So, when we pray, we are asking God to take care of the basic needs of ALL of us. To raise all of us to a way of living that is not just surviving, it’s thriving. To give the whole world its daily bread means to pray that everyone would have what they need to have life, and have it abundantly.

And not only to pray this, but to live it. We become kingdom bearers in helping people everywhere have their daily bread.

In those six words, we are praying that all people have what they need to live into God’s vision for them.

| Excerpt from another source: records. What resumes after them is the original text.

import Summits.BirchSwinnertonDyer.BirchSwinnertonDyer.Theses.AlignedTransportAtTwo
import Summits.BirchSwinnertonDyer.BirchSwinnertonDyer.Theorems.ByReductionTypeAtTwoOrdEisensteinHalfShaIsogeny
import Summits.BirchSwinnertonDyer.Rank1Residual.X5.TwoAdicTargetsPub
import Summits.BirchSwinnertonDyer.Rank1Residual.X5.RationalTwoTorsionPoints
import Summits.BirchSwinnertonDyer.Rank1Residual.GreenbergMuConjecture
import Literature.NumberTheory.EllipticCurves.Rank1Residual.PeriodUnitProofs
import Literature.NumberTheory.EllipticCurves.ModularCurvePeriodRatio
import Literature.NumberTheory.EllipticCurves.PAdicLFunctionIntegralityAtTwoProofs
import HarnessLib

/-!
# Route `AlignedTransportAtTwo`, crux C2 `MainConjectureOfRankZeroBSDAtTwo` (stmt-BirchSwinnertonDyer-22298, the SEED):
# the crux is EXACTLY Greenberg's `μ = 0` conjecture at `p = 2` on the seed cell, modulo the printed record

HONEST FRAMING (cell `bsd-f1-sign2`, HOME `run/shared/lean/pub/bsd-f1-sign2/`, prover seat `bsd-line-att-p2`,
line `birth` of the crux; BSD is NOT proved by any of this). THEOREMS ONLY — no definition, no named fact,
nothing asserted; every deep input is DISPLAYED as a hypothesis which is a PUBLISHED named fact of the tree:

* `h17`  — Kato 2004, Thm. 17.4 (1)(2) AT `p = 2` (`kato_divisibility_allPrimes W 2`: `X(E/ℚ_∞)` is
  `Λ`-torsion and `char_Λ X ∣ 2ⁿ·L₂(f, α)` for SOME `n`; clause (3), integral, prints `p ≠ 2`);
* `hGr`  — Greenberg 1999, Thm. 4.1 parity-free (`Greenberg1999.thm41_charValue_rankZero_anyPrime`; the
  `p = 2` archimedean factor audited, D-audit of cell `bsd-2adic`);
* `hper` — the period unit at `2` for `E[2]` irreducible and good reduction at `2`
  (`realPeriodRat_eq_unit_mul_plusPeriod_two`: `Ω(W) = u·Ω⁺_f`, `|u|₂ = 1`; Abbes–Ullmo 1996 Thm. A +
  Greenberg–Vatsal 2000 Rem. 3.4);
* `hmod` — modularity with a conductor-level newform (`nonempty_modularParametrizationData`);
* `hGZK` — Gross–Zagier–Kolyvagin (`rank_eq_analyticRank_of_analyticRank_le_one`).

WHAT IS PROVED (kernel-checked):

1. `mazurMainConjecture_two_of_bsdp_of_mu_eq_zero` — per curve: PRINT + {good ordinary at `2`, no rational
   point of order `2`, `r_an = 0`, `BSD(E,2)`, `μ(X(E/ℚ_∞)) = 0` for the cyclotomic data} ⟹
   `MazurMainConjecture W 2`. The engine is the tree's converse chain at `2`
   (`EisensteinShaCurrency.mazurMainConjecture_two_of_mu_eq_zero_of_missingLowerBoundAt`, cell `bsd-2adic`):
   `μ = 0` upgrades Kato's `2ⁿ` to the INTEGRAL Kato half, `BSD(E,2)` gives the descent inequality
   `ord₂ #Ш_an ≤ ord₂ #Ш`, and Greenberg's Thm. 4.1 at `2` + interpolation make the cofactor a unit.
2. `mainConjectureOfRankZeroBSDAtTwo_of_seedMuZero` — the crux C2 from PRINT + the single non-print input
   «`μ₂(X(W/ℚ_∞)) = 0` for every seed-cell curve `W`» (the registered stub `stub_seedMuZeroAtTwo` of line
   `birth`), and `mainConjectureOfRankZeroBSDAtTwo_of_greenbergMuConjectureIrreducible` — C2 from PRINT + the
   tree's OPEN obligation node `Rank1Residual.GreenbergMuConjectureIrreducible` (Greenberg, LNM 1716,
   Conj. 1.11, "in particular" clause), of which the stub is the `p = 2` seed-cell instance.
3. `mu_eq_zero_of_mazurMainConjecture_two` — NECESSITY: PRINT {`hper`, `hmod`} + the crux's own analytic
   hypothesis `μ(L₂) = 0` (`red G ≠ 0` for every even-branch lift `G`) + `MazurMainConjecture W 2` ⟹
   `μ(X(W/ℚ_∞)) = 0`. Hence `mainConjectureOfRankZeroBSDAtTwo_iff_seedMuZero`: modulo PRINT the crux C2 IS
   Greenberg's `μ`-conjecture at `2` on the seed cell — nothing weaker closes it, nothing stronger is needed
   — and the analytic `μ`-hypothesis of C2 is idle for sufficiency (it is FORCED by `μ_alg = 0` + PRINT).
4. `mainConjectureOfRankZeroBSDAtTwo_certified` — the REPAIRED seed statement C2′ (C2 with the seed's
   per-curve `μ₂ = 0` certificate `X5.O1.TowerGapAtTwo W` as an extra hypothesis) is a THEOREM modulo PRINT.

Why the crux cannot close unconditionally here: `μ_alg(W, 2) = 0` for `E[2]` irreducible is OPEN (no
theorem in print at any prime for irreducible residual image; Kato's integral clause 17.4 (3), which
would transfer `μ_an = 0` to `μ_alg = 0`, excludes `p = 2`).

References: K. Kato, Astérisque 295 (2004), Thm. 17.4; R. Greenberg, LNM 1716 (1999), Thm. 4.1,
Conj. 1.11; A. Abbes, E. Ullmo, Compositio 103 (1996), Thm. A; R. Greenberg, V. Vatsal, Invent. Math.
142 (2000), §3 Rem. 3.4 and p. 4; R. L. Miller, LMS J. Comput. Math. 14 (2011), Def. 1.1;
F. Castella, G. Grossi, C. Skinner, Math. Ann. 393 (2025), Introduction (MC).
-/

set_option linter.dupNamespace false
set_option autoImplicit false

noncomputable section

open scoped Classical MatrixGroups ModularForm

open CongruenceSubgroup WeierstrassCurve Literature.NumberTheory.EllipticCurves
  Literature.NumberTheory.EllipticCurves.ModularForms
  Literature.NumberTheory.EllipticCurves.Rank1Residual
  Literature.NumberTheory.EllipticCurves.Rank1Residual.Typed
  Literature.NumberTheory.EllipticCurves.Greenberg1999
  Summit.BirchSwinnertonDyer.Rank1Residual
  Summit.BirchSwinnertonDyer.Rank1Residual.X1.MuLambda
  Summit.BirchSwinnertonDyer.Rank1Residual.X1.MuPart
  Summit.BirchSwinnertonDyer.Rank1Residual.X5
  Summit.BirchSwinnertonDyer.Rank1Residual.F1Sign2
  Summit.BirchSwinnertonDyer.BirchSwinnertonDyer.Theorems.Rank1ResidualX1Defs
  Summit.BirchSwinnertonDyer.BirchSwinnertonDyer.Theses.AlignedTransportAtTwo

namespace Summit.BirchSwinnertonDyer.BirchSwinnertonDyer.Theorems.AlignedTransportAtTwoSeed

/-! ## §1 Bookkeeping: the cell's «no rational `2`-torsion» binder is `E[2]` irreducible -/

/-- A rational point of order `2` on `W` yields the tree predicate `HasRationalTwoTorsionX W x` at its
abscissa: `P = (x, y) = −P` forces `y = −y − a₁x − a₃`, i.e. `2y + a₁x + a₃ = 0` (Silverman AEC III.2.3).
[cite: SilvermanAEC2009, III.2.3] -/
theorem exists_hasRationalTwoTorsionX_of_addOrderOf_eq_two (W : WeierstrassCurve ℚ) [W.IsElliptic]
    {P : W.toAffine.Point} (hP : addOrderOf P = 2) : ∃ x : ℚ, HasRationalTwoTorsionX W x := by
  have h2 : (2 : ℕ) • P = 0 := by rw [← hP]; exact addOrderOf_nsmul_eq_zero P
  have hP0 : P ≠ 0 := by
    rintro rfl
    rw [addOrderOf_zero] at hP
    exact absurd hP (by norm_num)
  rcases P with _ | ⟨x, y, hns⟩
  · exact absurd rfl hP0
  · refine ⟨x, y, hns.1, ?_⟩
    have hneg : (WeierstrassCurve.Affine.Point.some x y hns : W.toAffine.Point) =
        -WeierstrassCurve.Affine.Point.some x y hns :=
      eq_neg_of_add_eq_zero_left (by rwa [two_nsmul] at h2)
    rw [WeierstrassCurve.Affine.Point.neg_some, WeierstrassCurve.Affine.Point.some.injEq] at hneg
    have hy : y = -y - W.a₁ * x - W.a₃ := hneg.2
    linear_combination hy

/-- **No rational point of order `2` ⟹ `E[2]` irreducible** (`Irr W 2`): the cell binder
`∀ x, ¬ HasRationalTwoTorsionX W x` of route `AlignedTransportAtTwo` in the tree's image currency
(`X5.O1.irr_two_iff_not_exists_addOrderOf_eq_two`). [cite: SilvermanAEC2009, III.2.3] -/
theorem irr_two_of_forall_not_hasRationalTwoTorsionX (W : WeierstrassCurve ℚ) [W.IsElliptic]
    (ht : ∀ x : ℚ, ¬ HasRationalTwoTorsionX W x) : Irr W 2 := by
  rw [O1.irr_two_iff_not_exists_addOrderOf_eq_two]
  rintro ⟨P, hP⟩
  obtain ⟨x, hx⟩ := exists_hasRationalTwoTorsionX_of_addOrderOf_eq_two W hP
  exact ht x hx

/-! ## §2 Bookkeeping: the two print-shaped inputs of the engine on the cell -/

section Inputs

variable (W : WeierstrassCurve ℚ) [W.IsElliptic] [W.IsGloballyMinimal]

omit [W.IsGloballyMinimal] in
/-- **`BSD(E,p)` ⟹ the descent inequality `ord_p #Ш_an ≤ ord_p #Ш`** (`MissingLowerBoundAt W p`) in
analytic rank `≤ 1` (GZK `hGZK` for the finiteness of `Ш`, so that `ord_p #Ш(p) = ord_p #Ш`).
[cite: Miller2011LMS, Def. 1.1 (arXiv:1010.2431 p. 3)] -/
theorem missingLowerBoundAt_of_bsdp (hGZK : rank_eq_analyticRank_of_analyticRank_le_one) (p : ℕ)
    [Fact p.Prime] (hr : W.analyticRank ≤ 1) (h : BSDp W p) : MissingLowerBoundAt W p := by
  haveI : Finite W.sha := (hGZK W hr).2
  exact (Typed.lower_and_upper_of_missingPPartAt W p (Typed.missingPPartAt_of_bsdp W p h)).1

/-- **Néron-period integrality at `2` from the period-unit fact** (`hper` =
`realPeriodRat_eq_unit_mul_plusPeriod_two`: `Ω(W) = u·Ω⁺_f`, `|u|₂ = 1`, for `W` good at `2` with `E[2]`
irreducible): every `ϖ ∈ ℚ` with `ϖ·Ω(W) = Ω⁺_f` has `ord₂ ϖ = 0`, in particular `0 ≤ ord₂ ϖ` — the `hper₀`
binder of the `bsd-2adic` engine. [cite: AbbesUllmo1996, Thm. A] [cite: GreenbergVatsal2000, §3, Remark 3.4] -/
theorem padicValRat_periodRatio_eq_zero_two (hper : realPeriodRat_eq_unit_mul_plusPeriod_two)
    (hgood : W.HasGoodReductionAtPrime 2) (hirr : Irr W 2) {N : ℕ} [NeZero N]
    (f : CuspForm (Gamma0 N) 2) (hf : IsNewformOf W f) (ϖ : ℚ)
    (hϖ : (ϖ : ℝ) * W.realPeriodRat = plusPeriod f) : padicValRat 2 ϖ = 0 := by
  obtain ⟨u, hu, hΩ⟩ := hper W hgood hirr f hf
  exact Rank1Residual.padicValRat_periodRatio_eq_zero_of_eq_unit_mul W 2 f hu hΩ ϖ hϖ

In saying “Give Us This Day Our Daily Bread,” we pray: 
  • For an equitable world where all children and adults have adequate, healthful food.
  • For a just world where artificial barriers to achieving one’s dreams disappear.
  • For a livable world where all people have resources like clean air and fresh water.
  • For a peaceful world where families do not have to flee the terror of war and violence.
Obviously, we are not there yet. And perhaps this is why we pray the Lord’s Prayer every time we worship, every time we meet, as part of the focus of our own prayer time, to remind us of these beliefs, at the core of Jesus’ teachings: 

  • First, that we all are children of a loving God.
  • Second, God’s kingdom is both here and coming, and our every day words and actions bring in the kingdom.
  • Third, that we pray for Our Daily Bread, and we respond in love to create a world where all of God’s children have everything they need too.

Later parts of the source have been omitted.